(GIVEN RECORDS Opens)
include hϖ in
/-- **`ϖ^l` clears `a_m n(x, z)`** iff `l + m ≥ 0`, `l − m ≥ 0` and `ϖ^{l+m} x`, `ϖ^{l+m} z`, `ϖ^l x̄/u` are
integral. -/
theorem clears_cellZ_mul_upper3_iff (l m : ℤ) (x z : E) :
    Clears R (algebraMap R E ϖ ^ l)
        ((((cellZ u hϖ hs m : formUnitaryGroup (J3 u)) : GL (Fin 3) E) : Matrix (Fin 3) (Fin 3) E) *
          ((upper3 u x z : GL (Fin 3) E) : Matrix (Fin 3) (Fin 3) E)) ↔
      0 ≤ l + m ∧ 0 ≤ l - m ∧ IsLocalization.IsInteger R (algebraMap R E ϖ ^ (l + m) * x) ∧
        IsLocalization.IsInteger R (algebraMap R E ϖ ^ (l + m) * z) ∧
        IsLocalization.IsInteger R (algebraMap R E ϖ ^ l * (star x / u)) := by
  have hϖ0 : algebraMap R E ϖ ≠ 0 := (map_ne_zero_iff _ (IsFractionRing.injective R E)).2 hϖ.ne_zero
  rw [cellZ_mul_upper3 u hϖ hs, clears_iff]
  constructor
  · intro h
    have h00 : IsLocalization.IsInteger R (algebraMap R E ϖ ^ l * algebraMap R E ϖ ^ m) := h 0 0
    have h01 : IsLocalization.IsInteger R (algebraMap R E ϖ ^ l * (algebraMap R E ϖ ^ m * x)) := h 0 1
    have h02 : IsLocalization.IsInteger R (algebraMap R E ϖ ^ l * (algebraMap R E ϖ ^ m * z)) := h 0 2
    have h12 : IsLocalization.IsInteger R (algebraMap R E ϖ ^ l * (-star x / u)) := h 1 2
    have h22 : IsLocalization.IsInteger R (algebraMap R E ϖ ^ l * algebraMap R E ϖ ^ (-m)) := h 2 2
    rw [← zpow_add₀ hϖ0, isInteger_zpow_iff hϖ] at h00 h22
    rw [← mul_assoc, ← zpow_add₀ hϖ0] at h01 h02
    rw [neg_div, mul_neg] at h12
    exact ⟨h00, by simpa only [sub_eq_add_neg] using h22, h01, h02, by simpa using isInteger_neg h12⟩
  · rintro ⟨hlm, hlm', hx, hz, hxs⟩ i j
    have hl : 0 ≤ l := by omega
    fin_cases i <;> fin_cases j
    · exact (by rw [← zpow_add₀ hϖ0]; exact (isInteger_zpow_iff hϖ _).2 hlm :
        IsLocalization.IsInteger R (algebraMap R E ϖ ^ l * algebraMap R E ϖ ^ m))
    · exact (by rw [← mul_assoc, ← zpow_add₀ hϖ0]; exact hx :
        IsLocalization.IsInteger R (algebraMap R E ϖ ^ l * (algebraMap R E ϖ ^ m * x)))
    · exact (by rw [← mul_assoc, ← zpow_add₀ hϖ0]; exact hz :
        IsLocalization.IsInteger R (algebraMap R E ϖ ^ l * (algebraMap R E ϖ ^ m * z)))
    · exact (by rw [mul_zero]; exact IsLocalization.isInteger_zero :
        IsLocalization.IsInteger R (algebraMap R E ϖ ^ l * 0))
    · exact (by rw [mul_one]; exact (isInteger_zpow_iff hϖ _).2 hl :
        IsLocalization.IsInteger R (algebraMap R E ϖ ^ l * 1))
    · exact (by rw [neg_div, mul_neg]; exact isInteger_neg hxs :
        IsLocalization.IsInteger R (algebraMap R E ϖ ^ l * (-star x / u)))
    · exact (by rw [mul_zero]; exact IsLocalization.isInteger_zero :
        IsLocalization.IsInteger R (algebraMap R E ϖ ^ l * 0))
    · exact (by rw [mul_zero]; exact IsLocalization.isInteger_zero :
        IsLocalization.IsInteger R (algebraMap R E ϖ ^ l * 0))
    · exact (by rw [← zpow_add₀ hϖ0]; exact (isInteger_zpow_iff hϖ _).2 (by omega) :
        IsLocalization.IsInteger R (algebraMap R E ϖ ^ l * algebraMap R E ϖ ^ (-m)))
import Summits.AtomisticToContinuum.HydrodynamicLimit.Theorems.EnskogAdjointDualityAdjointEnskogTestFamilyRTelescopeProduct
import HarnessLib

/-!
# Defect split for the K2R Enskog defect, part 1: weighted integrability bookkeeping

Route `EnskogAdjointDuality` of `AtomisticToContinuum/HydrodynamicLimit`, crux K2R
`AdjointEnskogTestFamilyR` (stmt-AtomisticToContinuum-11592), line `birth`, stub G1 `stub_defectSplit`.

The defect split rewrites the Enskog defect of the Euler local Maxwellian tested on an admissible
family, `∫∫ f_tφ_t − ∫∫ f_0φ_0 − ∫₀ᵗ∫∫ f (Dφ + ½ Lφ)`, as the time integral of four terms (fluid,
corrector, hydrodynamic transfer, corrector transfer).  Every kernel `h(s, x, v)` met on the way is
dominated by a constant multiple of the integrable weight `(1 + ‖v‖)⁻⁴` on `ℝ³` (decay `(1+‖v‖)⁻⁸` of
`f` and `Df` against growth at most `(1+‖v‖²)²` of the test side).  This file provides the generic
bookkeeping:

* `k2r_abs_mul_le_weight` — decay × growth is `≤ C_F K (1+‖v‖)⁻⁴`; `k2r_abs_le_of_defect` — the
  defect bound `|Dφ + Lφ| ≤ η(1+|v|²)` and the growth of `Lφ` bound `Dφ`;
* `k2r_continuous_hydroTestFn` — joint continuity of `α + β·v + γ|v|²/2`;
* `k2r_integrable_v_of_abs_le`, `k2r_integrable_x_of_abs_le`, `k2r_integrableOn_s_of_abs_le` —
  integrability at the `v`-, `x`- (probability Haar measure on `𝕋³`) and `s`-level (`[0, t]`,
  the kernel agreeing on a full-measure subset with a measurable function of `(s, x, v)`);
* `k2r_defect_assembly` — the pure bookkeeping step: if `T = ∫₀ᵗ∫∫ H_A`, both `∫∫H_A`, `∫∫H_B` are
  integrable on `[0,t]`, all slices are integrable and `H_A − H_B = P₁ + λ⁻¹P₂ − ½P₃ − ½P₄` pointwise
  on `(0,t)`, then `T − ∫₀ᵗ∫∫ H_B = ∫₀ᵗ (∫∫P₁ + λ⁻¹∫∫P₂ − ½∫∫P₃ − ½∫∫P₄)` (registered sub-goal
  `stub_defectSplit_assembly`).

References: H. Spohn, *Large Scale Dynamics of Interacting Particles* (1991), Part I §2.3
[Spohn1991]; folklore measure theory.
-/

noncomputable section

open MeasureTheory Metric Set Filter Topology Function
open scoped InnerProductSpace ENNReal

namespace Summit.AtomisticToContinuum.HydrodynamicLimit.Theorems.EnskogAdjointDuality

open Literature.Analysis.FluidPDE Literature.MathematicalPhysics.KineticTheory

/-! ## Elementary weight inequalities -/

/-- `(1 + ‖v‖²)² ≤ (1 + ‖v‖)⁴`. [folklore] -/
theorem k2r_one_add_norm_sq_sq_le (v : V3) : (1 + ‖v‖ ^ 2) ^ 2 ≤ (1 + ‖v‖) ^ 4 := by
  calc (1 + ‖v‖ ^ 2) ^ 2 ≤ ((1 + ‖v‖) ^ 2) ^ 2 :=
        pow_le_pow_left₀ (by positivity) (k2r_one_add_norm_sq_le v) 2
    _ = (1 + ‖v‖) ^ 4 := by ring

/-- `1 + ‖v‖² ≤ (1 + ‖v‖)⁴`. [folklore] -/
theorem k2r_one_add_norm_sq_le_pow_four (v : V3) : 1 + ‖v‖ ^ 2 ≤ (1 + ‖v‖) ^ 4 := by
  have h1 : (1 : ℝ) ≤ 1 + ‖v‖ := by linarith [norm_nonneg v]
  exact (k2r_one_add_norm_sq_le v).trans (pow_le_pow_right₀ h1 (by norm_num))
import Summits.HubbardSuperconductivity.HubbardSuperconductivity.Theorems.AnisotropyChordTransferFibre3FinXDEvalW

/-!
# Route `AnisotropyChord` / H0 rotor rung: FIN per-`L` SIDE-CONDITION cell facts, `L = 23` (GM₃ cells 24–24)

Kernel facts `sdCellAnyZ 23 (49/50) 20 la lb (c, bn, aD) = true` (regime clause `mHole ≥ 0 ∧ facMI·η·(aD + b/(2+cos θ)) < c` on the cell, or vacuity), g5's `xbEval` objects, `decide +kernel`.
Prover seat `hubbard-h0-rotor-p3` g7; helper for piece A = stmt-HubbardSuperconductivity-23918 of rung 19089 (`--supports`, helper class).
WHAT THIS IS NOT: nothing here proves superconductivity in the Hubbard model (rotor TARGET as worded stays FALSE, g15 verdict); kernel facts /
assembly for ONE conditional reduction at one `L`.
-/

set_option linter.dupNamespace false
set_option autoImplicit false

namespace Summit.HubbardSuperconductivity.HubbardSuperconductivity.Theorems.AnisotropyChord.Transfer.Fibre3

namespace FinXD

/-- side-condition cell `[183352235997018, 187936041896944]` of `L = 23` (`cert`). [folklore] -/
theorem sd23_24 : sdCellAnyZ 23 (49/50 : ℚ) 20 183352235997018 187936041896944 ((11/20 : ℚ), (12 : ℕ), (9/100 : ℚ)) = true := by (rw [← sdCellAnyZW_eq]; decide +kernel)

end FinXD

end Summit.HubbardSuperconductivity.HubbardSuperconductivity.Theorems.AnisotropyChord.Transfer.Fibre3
(GIVEN RECORDS Closes)
## [EXERCISE DIRECTIONS]
Would you output, from the records above, exactly the run of lines that starts at the line containing "((upper3 u x" and ends at the line containing "fin_cases i <;> fin_cases j", and only that run?

## [RESPONSE TO THE EXERCISE]
          ((upper3 u x z : GL (Fin 3) E) : Matrix (Fin 3) (Fin 3) E)) ↔
      0 ≤ l + m ∧ 0 ≤ l - m ∧ IsLocalization.IsInteger R (algebraMap R E ϖ ^ (l + m) * x) ∧
        IsLocalization.IsInteger R (algebraMap R E ϖ ^ (l + m) * z) ∧
        IsLocalization.IsInteger R (algebraMap R E ϖ ^ l * (star x / u)) := by
  have hϖ0 : algebraMap R E ϖ ≠ 0 := (map_ne_zero_iff _ (IsFractionRing.injective R E)).2 hϖ.ne_zero
  rw [cellZ_mul_upper3 u hϖ hs, clears_iff]
  constructor
  · intro h
    have h00 : IsLocalization.IsInteger R (algebraMap R E ϖ ^ l * algebraMap R E ϖ ^ m) := h 0 0
    have h01 : IsLocalization.IsInteger R (algebraMap R E ϖ ^ l * (algebraMap R E ϖ ^ m * x)) := h 0 1
    have h02 : IsLocalization.IsInteger R (algebraMap R E ϖ ^ l * (algebraMap R E ϖ ^ m * z)) := h 0 2
    have h12 : IsLocalization.IsInteger R (algebraMap R E ϖ ^ l * (-star x / u)) := h 1 2
    have h22 : IsLocalization.IsInteger R (algebraMap R E ϖ ^ l * algebraMap R E ϖ ^ (-m)) := h 2 2
    rw [← zpow_add₀ hϖ0, isInteger_zpow_iff hϖ] at h00 h22
    rw [← mul_assoc, ← zpow_add₀ hϖ0] at h01 h02
    rw [neg_div, mul_neg] at h12
    exact ⟨h00, by simpa only [sub_eq_add_neg] using h22, h01, h02, by simpa using isInteger_neg h12⟩
  · rintro ⟨hlm, hlm', hx, hz, hxs⟩ i j
    have hl : 0 ≤ l := by omega
    fin_cases i <;> fin_cases j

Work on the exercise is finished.